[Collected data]
* * * *

import Summits.CriticalPhenomena.PercolationContinuityZ3.Theorems.PercNearOneGluingNoHeavyQuantTwoPointPairRouteHigherD
import Summits.CriticalPhenomena.PercolationContinuityZ3.Theorems.PercNearOneGluingNoHeavyQuantTwoPointPairRouteBallCritZ3
import HarnessLib

/-!
# QUANT lane / PAPER-2 rate track (ARM-2, gen 10): THE PAIR-ROUTE ROWS WITH d-UNIFORM CLOSED-FORM CONSTANTS (every `d ≥ 3`)

builds on p205010 (kernel theorem, internal audit signed; external expert review pending)

Cell `prim-quant`, seat `prim-quant-arm-2` (constants bookkeeper), memo `RATE-CONSTANTS.md` §5.7.  One printed sentence per route for ALL
`d ≥ 3` at once, complementing the `d = 3..6` numeral tables (`…PairRouteZ3/BallZ3/BallCritZ3`, `…PairRouteHigherD/HigherDTable`):

* §1 `Quant.aknKappa_window_le_uniform`: **`κ_d = aknKappa d (1/(2d)) ≤ 2^{5d⁴+5d+5} = 32^{d⁴+d+1}`** for every `d ≥ 3` (Cerf's two-arms
  constant in the window `[1/(2d), 1−1/(2d)] ∋ p_c(ℤ^d)`: `exp((2d+½)²/(8δ²(1−δ)²)) = exp(d⁴(4d+1)²/(2(2d−1)²)) ≤ 2^{5d⁴}` because
  `13(4d+1)² ≤ 90(2d−1)²` for `d ≥ 3`; prefactor `32d³3^d ≤ 2^{5d+5}`; sharp order `2^{2.885d⁴(1+O(1/d))}`, tight at `d = 3`: `2^{425}` vs `2^{409.5}`);
* §2 **pointwise hypothesis** `τ_{p_c}(0,x) ≤ C‖x‖^{−b}` ⟹ `OneArmPolyDecayAtCritical d (min(b,1)/(12d+4)) (2^{2d⁴} + 3√C)`
  (`K_d³ ≤ 2^{5d⁴+17d+14} ≤ 2^{3(2d⁴−1)}` since `d⁴ ≥ 17d+17`);
* §3 **X_A (ball hypothesis), bootstrap pair route** ⟹ `OneArmPolyDecayAtCritical d (min(a,1)/(8d²+4d+6)) (2^{d⁴} + 3√C)`
  (`K′_d^{2d+2} ≤ 2^{5d⁴+10d²+12d+14} ≤ 2^{(2d+2)(d⁴−1)}`);
* §4 **X_A, φ-pair route** ⟹ `OneArmPolyDecayAtCritical d (min(a,1)/(8d²+8)) (2^{3d⁴+d³} + 2√C)` (`d = 3` from gen 9's `K″_3 ≤ 2^528 ≤ 2^538`;
  `d ≥ 4`: `K″_d ≤ 2^{5d⁴+12d²+13d+11} ≤ 2^{2(3d⁴+d³−1)}`).
So for every `d ≥ 3`, in one line each: `π_{p_c(ℤ^d)}(n) ≤ (4^{d⁴} + 3√C)·n^{−b′/(12d+4)}` (pointwise), `≤ (2^{d⁴} + 3√C)·n^{−a′/(8d²+4d+6)}` and
`≤ (2^{d³(3d+1)} + 2√C)·n^{−a′/(8d²+8)}` (X_A).  Only `n < 2^n` (`Nat.lt_two_pow_self`), `5³ ≤ 2⁷`, `7 ≤ 8`, `3·4 ≤ 16`-type comparisons enter.
Second derivation: `run/shared/lean/prim/quant/prim-quant-arm-2-g10/code/higher_d.py` (exact, all `3 ≤ d ≤ 60`).
HONEST FRAMING: implications from OPEN inputs (pointwise two-point decay / X_A at `p_c(ℤ^d)`); the unconditional rate (class log*) and the
honest sentence are UNCHANGED; the closed forms are upper bounds chosen for legibility, the tables carry the near-sharp numerals.
[cite: Cerf2015, Prop. 5.2, Lemma 7.1 and §10] [cite: DuminilcopinKozmaTassion2020, §7 (38)–(40)] [cite: DuminilCopinTassionEM2016, Thm. 1.1]
[cite: HeydenreichVanDerHofstad2017, Open Problem 10.1]
-/

noncomputable section

namespace Summit.CriticalPhenomena.PercolationContinuityZ3.Theorems.Quant

open MeasureTheory Literature.Probability.Percolation Literature.Probability.LatticeModels
open Summit.CriticalPhenomena.PercolationContinuityZ3.Theorems.SurfaceTension
open Literature.Probability.Percolation.AKN
open scoped Classical

variable {d : ℕ}

/-! ## §0. Polynomial-versus-exponential comparisons in `d` (all from `n < 2^n`) -/

/-- `d^k ≤ 2^{k d}` (real form of `d < 2^d`). [folklore] -/
theorem natCast_pow_le_two_pow_mul (d k : ℕ) : (d : ℝ) ^ k ≤ (2 : ℝ) ^ (k * d) := by
  have h : (d : ℝ) ≤ (2 : ℝ) ^ d := by exact_mod_cast (Nat.lt_two_pow_self (n := d)).le
  calc (d : ℝ) ^ k ≤ ((2 : ℝ) ^ d) ^ k := pow_le_pow_left₀ (Nat.cast_nonneg d) h k
    _ = (2 : ℝ) ^ (k * d) := by rw [← pow_mul, mul_comm]

/-- `2d ≤ 2^d` for `d ≥ 1` (from `d − 1 < 2^{d−1}`). [folklore] -/
theorem two_mul_natCast_le_two_pow (hd : 1 ≤ d) : 2 * (d : ℝ) ≤ (2 : ℝ) ^ d := by
  have h : d - 1 < 2 ^ (d - 1) := Nat.lt_two_pow_self
  have h2 : 2 * d ≤ 2 ^ d := by
    have : d ≤ 2 ^ (d - 1) := by omega
    calc 2 * d ≤ 2 * 2 ^ (d - 1) := Nat.mul_le_mul_left 2 this
      _ = 2 ^ d := by rw [← pow_succ']; congr 1; omega
  exact_mod_cast h2

/-- `(2d)^k ≤ 2^{d k}` for `d ≥ 1`. [folklore] -/
theorem two_mul_natCast_pow_le (hd : 1 ≤ d) (k : ℕ) : (2 * (d : ℝ)) ^ k ≤ (2 : ℝ) ^ (d * k) := by
  calc (2 * (d : ℝ)) ^ k ≤ ((2 : ℝ) ^ d) ^ k := pow_le_pow_left₀ (by positivity) (two_mul_natCast_le_two_pow hd) k
    _ = (2 : ℝ) ^ (d * k) := by rw [← pow_mul]

/-- `5^{3d−1} ≤ 2^{7d}` (`125 ≤ 128`). [folklore] -/
theorem five_pow_le_two_pow (d : ℕ) : (5 : ℝ) ^ (3 * d - 1) ≤ (2 : ℝ) ^ (7 * d) := by
  calc (5 : ℝ) ^ (3 * d - 1) ≤ (5 : ℝ) ^ (3 * d) := pow_le_pow_right₀ (by norm_num) (by omega)
    _ = (125 : ℝ) ^ d := by rw [pow_mul]; norm_num
    _ ≤ (128 : ℝ) ^ d := pow_le_pow_left₀ (by norm_num) (by norm_num) d
    _ = (2 : ℝ) ^ (7 * d) := by rw [pow_mul]; norm_num

/-- `7^{2d²} ≤ 2^{6d²}` (`7 ≤ 8`). [folklore] -/
theorem seven_pow_le_two_pow (d : ℕ) : (7 : ℝ) ^ (2 * d ^ 2) ≤ (2 : ℝ) ^ (6 * d ^ 2) := by
  calc (7 : ℝ) ^ (2 * d ^ 2) ≤ (8 : ℝ) ^ (2 * d ^ 2) := pow_le_pow_left₀ (by norm_num) (by norm_num) _
    _ = (2 : ℝ) ^ (6 * d ^ 2) := by rw [show (8 : ℝ) = 2 ^ 3 by norm_num, ← pow_mul]; ring_nf
import Mathlib
import Summits.ResolutionOfSingularities.ResolutionOfSingularities.Theorems.WildQuotientsWildQuotientResolutionThird112ChartA3
import Summits.ResolutionOfSingularities.ResolutionOfSingularities.Theorems.WildQuotientsWildQuotientResolutionJordanThreeChartsA
import Summits.ResolutionOfSingularities.ResolutionOfSingularities.Theorems.WildQuotientsWildQuotientResolutionToricExitRootSubstInjective

/-!
# V4U `μ₃`-exit: the vertex chart `D₊(y₂y₃ t)` of the one blow-up of `⅓(1,1,2) × 𝔸^{n−3}` is regular

(crux stmt-ResolutionOfSingularities-15640 `WildQuotients.WildQuotientResolution`, line `Sketch`,
sector `|G| = p`; programme V4U of `L/w45c/CHAIN.md` v5 — stub-4 FINDING V4U-μ₃/μ₂-EXIT
2026-08-27T04:2xZ (toric certificate `L/res-L1-w45c-stub-4/toric/third3.py`): the blow-up of
`Spec R₃`, `R₃ = k[y₁³, y₂³, y₃³, y₁²y₂, y₁y₂², y₁y₃, y₂y₃]`, along the ideal of its seven generators
is regular, with five vertex charts. [OURS · L1 W4.5c] — NOT a statement of any manuscript; replaces
the role of no printed item. Prover res-L1-w45c-stub-4.)

Mirror `a ↔ b` of `…Third112ChartAC` (`D₊(y₁y₃ t)`): `D₊(y₂y₃ t)` has chart ring the
polynomial ring `k[u₁ = y₁/y₂, u₂ = y₃²/y₂, u₃ = y₂²/y₃, passengers]`; in it `y₂³ = u₂u₃²`,
`y₁³ = u₁³u₂u₃²`, `y₃³ = u₂²u₃`, `y₁y₂² = u₁u₂u₃²`, `y₁²y₂ = u₁²u₂u₃²`, `y₂y₃ = u₂u₃`,
`y₁y₃ = u₁u₂u₃`; chart map `X a ↦ u₁`, `X b ↦ u₃`, `X c ↦ u₂`; root substitution
`X b ↦ X c·X b²`, `X a ↦ X a·X c·X b²`, `X c ↦ X c²·X b`, retraction onto `X b ↦ X b³, X c ↦ X c³`
after inverting `X b · X c`.
-/

-- single-problem summit: the doubled namespace component `ResolutionOfSingularities` is forced
set_option linter.dupNamespace false

noncomputable section

open MvPolynomial IsLocalization
open Literature.AlgebraicGeometry.Resolution

namespace Summit.ResolutionOfSingularities.ResolutionOfSingularities.Theorems.WildQuotientResolution.Third112

universe u

variable (k : Type) [Field k] (n : ℕ) (a b c : Fin n)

* * * *

**Task to carry out**
Could you repeat exactly the lines above from the line with "# QUANT lane" up to and including the line with "constant in the", and only those?

**Exercise output**
# QUANT lane / PAPER-2 rate track (ARM-2, gen 10): THE PAIR-ROUTE ROWS WITH d-UNIFORM CLOSED-FORM CONSTANTS (every `d ≥ 3`)

builds on p205010 (kernel theorem, internal audit signed; external expert review pending)

Cell `prim-quant`, seat `prim-quant-arm-2` (constants bookkeeper), memo `RATE-CONSTANTS.md` §5.7.  One printed sentence per route for ALL
`d ≥ 3` at once, complementing the `d = 3..6` numeral tables (`…PairRouteZ3/BallZ3/BallCritZ3`, `…PairRouteHigherD/HigherDTable`):

* §1 `Quant.aknKappa_window_le_uniform`: **`κ_d = aknKappa d (1/(2d)) ≤ 2^{5d⁴+5d+5} = 32^{d⁴+d+1}`** for every `d ≥ 3` (Cerf's two-arms
  constant in the window `[1/(2d), 1−1/(2d)] ∋ p_c(ℤ^d)`: `exp((2d+½)²/(8δ²(1−δ)²)) = exp(d⁴(4d+1)²/(2(2d−1)²)) ≤ 2^{5d⁴}` because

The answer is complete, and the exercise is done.